===== Data records
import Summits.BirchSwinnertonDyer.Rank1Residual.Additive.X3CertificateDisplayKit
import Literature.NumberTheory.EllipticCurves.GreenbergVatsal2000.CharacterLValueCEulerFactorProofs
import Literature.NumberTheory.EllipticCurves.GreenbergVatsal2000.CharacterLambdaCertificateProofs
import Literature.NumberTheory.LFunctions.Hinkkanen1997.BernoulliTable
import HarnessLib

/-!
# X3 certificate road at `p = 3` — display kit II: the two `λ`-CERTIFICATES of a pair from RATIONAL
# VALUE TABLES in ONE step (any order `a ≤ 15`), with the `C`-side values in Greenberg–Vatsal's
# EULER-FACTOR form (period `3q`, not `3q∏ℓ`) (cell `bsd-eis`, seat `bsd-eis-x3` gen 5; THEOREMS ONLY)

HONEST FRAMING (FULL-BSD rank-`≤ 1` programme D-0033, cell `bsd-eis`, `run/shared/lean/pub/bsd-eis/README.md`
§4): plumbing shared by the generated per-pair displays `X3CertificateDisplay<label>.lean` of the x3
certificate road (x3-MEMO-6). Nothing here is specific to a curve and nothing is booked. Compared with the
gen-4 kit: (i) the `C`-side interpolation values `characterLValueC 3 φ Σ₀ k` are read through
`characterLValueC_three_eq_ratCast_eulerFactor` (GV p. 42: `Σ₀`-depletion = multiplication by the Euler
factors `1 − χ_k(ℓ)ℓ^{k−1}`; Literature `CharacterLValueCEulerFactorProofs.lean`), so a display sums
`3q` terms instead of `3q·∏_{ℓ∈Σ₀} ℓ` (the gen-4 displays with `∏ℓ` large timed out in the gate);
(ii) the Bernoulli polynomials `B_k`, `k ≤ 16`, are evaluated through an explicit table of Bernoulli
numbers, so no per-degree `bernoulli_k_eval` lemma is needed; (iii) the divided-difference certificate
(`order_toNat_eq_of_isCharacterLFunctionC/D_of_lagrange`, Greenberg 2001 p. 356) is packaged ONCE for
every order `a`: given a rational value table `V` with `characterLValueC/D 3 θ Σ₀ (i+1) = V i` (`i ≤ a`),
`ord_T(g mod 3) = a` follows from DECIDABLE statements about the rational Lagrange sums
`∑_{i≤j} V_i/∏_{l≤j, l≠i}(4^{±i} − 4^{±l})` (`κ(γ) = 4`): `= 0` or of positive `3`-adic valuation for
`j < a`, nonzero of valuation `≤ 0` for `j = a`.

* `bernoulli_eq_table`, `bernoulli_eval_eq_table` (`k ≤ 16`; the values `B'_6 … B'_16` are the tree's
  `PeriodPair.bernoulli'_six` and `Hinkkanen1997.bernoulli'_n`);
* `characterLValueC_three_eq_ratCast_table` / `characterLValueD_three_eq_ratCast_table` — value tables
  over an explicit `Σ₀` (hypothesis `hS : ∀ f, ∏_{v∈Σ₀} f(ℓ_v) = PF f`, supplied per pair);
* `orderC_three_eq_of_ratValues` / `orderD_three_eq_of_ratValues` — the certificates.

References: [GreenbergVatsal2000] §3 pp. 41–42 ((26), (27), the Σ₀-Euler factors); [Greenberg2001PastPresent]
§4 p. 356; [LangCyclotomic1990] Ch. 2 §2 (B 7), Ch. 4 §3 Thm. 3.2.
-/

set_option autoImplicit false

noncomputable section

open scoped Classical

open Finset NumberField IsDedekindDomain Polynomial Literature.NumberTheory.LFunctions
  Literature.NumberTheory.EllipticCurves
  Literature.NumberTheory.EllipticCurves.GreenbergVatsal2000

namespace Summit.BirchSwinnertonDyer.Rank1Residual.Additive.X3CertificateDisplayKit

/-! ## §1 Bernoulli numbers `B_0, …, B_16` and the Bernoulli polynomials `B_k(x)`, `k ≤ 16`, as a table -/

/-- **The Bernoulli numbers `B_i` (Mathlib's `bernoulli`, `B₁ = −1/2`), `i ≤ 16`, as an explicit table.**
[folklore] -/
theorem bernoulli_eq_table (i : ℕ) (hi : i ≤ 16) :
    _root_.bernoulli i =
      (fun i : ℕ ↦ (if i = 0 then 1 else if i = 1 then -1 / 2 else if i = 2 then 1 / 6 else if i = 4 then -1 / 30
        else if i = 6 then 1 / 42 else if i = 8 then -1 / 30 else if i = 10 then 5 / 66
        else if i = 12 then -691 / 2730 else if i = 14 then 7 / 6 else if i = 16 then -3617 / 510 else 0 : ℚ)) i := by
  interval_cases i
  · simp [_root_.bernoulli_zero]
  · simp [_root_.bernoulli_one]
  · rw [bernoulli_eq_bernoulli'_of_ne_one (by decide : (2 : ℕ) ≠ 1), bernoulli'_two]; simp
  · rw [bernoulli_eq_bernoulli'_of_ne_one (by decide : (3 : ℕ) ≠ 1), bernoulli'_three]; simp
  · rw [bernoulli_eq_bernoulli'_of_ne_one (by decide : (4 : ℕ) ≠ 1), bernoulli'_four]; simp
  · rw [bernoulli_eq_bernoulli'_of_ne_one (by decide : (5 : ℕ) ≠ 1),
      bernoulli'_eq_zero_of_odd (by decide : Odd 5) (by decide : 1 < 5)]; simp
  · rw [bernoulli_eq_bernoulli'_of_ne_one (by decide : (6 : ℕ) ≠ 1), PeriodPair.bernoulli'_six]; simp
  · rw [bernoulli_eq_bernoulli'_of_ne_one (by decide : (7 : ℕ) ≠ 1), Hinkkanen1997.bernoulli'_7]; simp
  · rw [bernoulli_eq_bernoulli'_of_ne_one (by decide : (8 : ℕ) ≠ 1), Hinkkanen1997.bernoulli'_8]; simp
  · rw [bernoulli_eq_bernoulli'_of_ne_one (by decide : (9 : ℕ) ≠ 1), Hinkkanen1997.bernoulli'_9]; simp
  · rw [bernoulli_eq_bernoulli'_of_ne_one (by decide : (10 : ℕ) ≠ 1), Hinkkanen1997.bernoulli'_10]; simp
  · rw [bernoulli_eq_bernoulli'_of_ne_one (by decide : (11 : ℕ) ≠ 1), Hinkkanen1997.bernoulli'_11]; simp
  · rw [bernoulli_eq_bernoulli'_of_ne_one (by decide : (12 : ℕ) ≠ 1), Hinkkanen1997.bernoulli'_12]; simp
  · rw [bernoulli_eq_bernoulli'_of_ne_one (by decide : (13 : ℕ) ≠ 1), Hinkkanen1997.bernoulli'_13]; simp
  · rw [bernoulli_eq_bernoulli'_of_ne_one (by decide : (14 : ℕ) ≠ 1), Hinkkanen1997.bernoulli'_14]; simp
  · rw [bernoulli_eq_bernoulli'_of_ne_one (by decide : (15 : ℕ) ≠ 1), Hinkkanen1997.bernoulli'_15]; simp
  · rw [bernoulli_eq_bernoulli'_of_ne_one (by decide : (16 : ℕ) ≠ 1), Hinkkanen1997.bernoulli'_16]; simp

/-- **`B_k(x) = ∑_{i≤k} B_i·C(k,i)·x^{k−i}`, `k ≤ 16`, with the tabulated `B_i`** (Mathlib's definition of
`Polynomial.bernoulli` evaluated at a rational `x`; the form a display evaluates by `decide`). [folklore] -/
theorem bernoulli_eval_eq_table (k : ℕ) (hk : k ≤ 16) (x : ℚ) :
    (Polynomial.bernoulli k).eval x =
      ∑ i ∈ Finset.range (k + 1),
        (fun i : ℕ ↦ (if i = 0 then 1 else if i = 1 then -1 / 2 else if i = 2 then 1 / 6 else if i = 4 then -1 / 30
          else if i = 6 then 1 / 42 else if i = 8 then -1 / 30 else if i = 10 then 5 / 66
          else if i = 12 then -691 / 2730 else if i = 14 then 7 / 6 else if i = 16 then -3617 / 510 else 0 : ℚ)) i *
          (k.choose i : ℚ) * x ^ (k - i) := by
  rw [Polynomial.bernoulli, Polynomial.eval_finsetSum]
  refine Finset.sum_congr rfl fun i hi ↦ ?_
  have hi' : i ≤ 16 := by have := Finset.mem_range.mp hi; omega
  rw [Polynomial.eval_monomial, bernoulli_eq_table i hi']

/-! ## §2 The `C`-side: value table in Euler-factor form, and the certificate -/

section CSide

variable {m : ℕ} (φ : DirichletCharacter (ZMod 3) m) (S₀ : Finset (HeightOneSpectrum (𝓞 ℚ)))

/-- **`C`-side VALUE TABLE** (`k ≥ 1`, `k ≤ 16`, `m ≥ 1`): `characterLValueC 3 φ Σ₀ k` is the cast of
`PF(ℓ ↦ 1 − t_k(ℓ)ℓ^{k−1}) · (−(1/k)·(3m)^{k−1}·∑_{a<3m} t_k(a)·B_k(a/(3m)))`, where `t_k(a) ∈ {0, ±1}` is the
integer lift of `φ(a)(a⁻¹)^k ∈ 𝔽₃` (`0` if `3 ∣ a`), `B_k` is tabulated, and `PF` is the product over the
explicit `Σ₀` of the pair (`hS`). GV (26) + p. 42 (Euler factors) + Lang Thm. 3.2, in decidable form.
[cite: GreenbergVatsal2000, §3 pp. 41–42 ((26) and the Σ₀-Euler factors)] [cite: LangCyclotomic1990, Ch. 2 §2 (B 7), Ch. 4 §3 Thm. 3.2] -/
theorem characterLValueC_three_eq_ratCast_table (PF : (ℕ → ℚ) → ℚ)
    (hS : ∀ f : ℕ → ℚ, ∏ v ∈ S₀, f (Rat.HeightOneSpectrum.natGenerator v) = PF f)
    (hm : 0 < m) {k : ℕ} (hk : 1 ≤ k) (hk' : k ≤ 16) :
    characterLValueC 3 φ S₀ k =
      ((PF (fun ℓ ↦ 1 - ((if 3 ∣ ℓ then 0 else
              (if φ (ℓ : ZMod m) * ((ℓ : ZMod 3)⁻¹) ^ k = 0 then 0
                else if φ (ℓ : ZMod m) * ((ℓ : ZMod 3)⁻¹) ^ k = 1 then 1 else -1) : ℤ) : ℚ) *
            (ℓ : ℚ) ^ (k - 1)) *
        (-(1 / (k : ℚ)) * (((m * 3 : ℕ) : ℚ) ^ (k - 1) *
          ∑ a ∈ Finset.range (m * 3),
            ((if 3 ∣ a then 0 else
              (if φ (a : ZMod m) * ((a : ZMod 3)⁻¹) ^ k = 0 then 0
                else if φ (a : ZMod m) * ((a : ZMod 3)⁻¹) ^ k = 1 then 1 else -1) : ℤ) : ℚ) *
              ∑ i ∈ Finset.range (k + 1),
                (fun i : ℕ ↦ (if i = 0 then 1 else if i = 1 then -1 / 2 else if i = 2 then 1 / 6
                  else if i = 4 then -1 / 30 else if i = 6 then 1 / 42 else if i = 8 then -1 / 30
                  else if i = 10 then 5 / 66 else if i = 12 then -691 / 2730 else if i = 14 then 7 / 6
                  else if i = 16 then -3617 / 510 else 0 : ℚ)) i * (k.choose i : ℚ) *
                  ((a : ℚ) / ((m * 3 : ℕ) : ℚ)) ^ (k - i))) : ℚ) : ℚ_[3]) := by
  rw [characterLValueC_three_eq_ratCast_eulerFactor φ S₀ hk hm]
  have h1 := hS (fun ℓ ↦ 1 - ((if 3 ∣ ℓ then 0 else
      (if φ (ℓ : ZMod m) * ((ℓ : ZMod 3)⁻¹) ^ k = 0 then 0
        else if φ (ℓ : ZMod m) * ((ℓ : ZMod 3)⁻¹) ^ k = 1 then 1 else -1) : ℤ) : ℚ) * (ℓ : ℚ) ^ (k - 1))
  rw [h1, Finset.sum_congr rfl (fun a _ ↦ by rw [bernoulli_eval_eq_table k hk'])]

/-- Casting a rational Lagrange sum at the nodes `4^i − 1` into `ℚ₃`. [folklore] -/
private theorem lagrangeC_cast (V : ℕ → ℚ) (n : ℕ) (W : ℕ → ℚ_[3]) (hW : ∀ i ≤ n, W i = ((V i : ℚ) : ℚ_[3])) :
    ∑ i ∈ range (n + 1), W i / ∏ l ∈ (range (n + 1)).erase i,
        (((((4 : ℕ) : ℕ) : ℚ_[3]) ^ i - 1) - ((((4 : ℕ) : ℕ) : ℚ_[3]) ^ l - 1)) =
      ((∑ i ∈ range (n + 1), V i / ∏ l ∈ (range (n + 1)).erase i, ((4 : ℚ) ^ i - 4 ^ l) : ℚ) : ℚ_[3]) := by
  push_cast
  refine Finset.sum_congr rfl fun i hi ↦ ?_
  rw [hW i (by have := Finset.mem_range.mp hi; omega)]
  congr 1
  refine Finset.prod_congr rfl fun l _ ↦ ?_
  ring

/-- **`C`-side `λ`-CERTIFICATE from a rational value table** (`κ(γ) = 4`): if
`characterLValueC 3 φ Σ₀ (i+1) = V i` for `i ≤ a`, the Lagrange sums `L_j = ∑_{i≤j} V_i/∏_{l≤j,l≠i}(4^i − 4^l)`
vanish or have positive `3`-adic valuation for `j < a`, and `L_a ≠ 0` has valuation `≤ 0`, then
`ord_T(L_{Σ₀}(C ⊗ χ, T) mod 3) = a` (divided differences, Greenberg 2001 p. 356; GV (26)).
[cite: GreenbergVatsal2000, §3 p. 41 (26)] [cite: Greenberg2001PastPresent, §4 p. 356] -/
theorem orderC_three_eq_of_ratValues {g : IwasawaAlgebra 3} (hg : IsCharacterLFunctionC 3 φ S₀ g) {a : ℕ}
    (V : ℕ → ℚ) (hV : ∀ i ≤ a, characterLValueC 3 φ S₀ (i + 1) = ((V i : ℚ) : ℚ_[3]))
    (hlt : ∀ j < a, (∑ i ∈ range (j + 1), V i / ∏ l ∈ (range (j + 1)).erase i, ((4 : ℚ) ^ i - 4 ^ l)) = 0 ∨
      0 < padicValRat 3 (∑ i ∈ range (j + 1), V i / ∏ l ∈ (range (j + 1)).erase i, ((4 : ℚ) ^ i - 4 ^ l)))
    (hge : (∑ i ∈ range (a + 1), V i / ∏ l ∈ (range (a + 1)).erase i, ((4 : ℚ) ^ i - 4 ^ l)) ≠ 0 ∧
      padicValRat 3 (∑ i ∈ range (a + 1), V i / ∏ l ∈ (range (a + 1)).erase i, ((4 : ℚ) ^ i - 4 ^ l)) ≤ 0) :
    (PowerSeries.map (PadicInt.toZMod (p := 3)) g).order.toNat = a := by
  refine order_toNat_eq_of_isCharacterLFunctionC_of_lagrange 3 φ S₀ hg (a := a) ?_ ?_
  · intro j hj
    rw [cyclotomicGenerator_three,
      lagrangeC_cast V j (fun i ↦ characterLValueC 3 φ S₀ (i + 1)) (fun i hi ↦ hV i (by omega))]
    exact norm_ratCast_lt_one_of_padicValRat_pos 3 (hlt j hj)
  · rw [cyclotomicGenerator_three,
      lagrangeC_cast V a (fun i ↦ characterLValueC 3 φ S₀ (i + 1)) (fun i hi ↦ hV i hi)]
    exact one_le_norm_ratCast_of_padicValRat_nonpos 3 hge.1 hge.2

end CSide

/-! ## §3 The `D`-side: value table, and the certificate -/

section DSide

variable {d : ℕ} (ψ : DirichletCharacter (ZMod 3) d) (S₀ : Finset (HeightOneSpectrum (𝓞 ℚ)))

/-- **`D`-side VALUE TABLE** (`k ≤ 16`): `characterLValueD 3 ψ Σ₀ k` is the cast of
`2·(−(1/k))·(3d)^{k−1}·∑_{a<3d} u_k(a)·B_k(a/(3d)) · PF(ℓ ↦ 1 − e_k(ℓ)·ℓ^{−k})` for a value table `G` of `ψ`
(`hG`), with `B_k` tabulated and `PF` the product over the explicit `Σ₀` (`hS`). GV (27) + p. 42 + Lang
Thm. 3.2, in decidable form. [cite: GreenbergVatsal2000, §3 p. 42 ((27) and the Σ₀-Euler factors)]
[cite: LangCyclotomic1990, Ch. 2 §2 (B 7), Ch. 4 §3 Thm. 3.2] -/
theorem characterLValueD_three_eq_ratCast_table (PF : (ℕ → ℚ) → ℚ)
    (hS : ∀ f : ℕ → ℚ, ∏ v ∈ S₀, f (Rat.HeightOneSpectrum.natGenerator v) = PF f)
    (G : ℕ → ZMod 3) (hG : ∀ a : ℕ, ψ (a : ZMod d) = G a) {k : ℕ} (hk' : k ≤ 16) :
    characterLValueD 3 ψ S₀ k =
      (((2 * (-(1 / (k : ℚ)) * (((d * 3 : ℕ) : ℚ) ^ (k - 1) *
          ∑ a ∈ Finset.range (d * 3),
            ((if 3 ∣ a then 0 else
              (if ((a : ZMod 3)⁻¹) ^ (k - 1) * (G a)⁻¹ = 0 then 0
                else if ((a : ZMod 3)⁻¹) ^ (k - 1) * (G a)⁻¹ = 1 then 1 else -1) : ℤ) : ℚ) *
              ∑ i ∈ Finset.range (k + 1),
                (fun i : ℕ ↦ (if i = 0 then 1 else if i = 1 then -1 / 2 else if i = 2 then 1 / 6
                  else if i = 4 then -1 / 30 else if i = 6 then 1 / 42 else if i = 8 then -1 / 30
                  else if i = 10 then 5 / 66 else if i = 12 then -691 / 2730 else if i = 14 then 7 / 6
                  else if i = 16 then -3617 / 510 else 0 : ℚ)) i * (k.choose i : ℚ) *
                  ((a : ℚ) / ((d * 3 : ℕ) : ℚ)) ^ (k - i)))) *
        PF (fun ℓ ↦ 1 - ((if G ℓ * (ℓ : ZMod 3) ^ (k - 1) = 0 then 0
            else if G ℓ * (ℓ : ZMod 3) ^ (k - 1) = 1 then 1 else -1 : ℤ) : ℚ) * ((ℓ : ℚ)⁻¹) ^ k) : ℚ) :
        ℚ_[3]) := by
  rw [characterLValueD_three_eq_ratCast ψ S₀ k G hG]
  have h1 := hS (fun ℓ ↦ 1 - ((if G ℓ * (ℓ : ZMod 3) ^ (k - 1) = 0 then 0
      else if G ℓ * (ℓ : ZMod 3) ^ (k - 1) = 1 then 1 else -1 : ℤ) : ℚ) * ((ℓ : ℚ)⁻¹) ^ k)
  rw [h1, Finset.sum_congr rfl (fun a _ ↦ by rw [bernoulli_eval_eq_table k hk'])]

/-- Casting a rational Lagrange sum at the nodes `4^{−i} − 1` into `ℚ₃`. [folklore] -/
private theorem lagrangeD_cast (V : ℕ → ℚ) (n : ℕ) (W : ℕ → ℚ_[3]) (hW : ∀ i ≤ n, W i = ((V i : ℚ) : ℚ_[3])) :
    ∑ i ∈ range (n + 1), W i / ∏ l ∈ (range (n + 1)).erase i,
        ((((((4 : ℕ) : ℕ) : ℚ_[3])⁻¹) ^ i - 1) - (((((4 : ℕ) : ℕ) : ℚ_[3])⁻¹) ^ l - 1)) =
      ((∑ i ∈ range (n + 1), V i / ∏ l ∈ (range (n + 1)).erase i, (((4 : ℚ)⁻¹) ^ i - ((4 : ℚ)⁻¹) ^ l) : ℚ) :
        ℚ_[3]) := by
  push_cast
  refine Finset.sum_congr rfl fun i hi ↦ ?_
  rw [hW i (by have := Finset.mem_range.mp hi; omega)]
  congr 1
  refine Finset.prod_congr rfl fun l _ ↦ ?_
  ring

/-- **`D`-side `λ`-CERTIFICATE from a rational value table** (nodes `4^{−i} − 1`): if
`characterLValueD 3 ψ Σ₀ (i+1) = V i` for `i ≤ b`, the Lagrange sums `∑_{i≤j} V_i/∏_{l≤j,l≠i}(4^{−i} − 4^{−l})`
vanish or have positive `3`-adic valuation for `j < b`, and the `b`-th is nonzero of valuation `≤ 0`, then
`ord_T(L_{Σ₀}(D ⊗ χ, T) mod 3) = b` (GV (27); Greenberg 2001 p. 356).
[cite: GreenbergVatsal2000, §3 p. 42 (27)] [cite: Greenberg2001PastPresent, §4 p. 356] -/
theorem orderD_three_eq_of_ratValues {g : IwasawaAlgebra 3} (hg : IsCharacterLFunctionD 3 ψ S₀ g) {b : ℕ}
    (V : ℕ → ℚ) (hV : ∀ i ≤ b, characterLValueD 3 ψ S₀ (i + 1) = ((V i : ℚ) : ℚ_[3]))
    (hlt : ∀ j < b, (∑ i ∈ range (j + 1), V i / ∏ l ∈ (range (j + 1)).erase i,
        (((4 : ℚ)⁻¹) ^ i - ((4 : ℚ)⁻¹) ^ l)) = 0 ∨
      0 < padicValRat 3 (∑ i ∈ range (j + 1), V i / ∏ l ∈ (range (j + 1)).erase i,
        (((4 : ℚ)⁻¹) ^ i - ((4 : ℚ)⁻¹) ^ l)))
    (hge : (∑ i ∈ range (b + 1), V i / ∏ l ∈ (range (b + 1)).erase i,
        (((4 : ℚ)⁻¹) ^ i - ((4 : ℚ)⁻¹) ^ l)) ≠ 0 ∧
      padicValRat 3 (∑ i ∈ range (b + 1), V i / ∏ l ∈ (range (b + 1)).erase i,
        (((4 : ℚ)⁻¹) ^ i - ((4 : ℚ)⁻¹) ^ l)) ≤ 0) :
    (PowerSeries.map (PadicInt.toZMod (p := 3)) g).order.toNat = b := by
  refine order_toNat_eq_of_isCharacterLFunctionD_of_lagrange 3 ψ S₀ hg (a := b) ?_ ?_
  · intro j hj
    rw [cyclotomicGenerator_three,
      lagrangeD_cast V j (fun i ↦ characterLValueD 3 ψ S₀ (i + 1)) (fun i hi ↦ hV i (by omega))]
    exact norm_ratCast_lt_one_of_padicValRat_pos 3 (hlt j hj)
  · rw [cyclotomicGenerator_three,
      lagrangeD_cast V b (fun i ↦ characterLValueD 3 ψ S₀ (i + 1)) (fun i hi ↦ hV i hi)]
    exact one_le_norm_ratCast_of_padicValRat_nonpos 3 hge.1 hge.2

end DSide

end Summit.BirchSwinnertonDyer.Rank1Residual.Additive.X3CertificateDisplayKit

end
==========
State the count of lines in the data holding the word "open", adding nothing to it.

2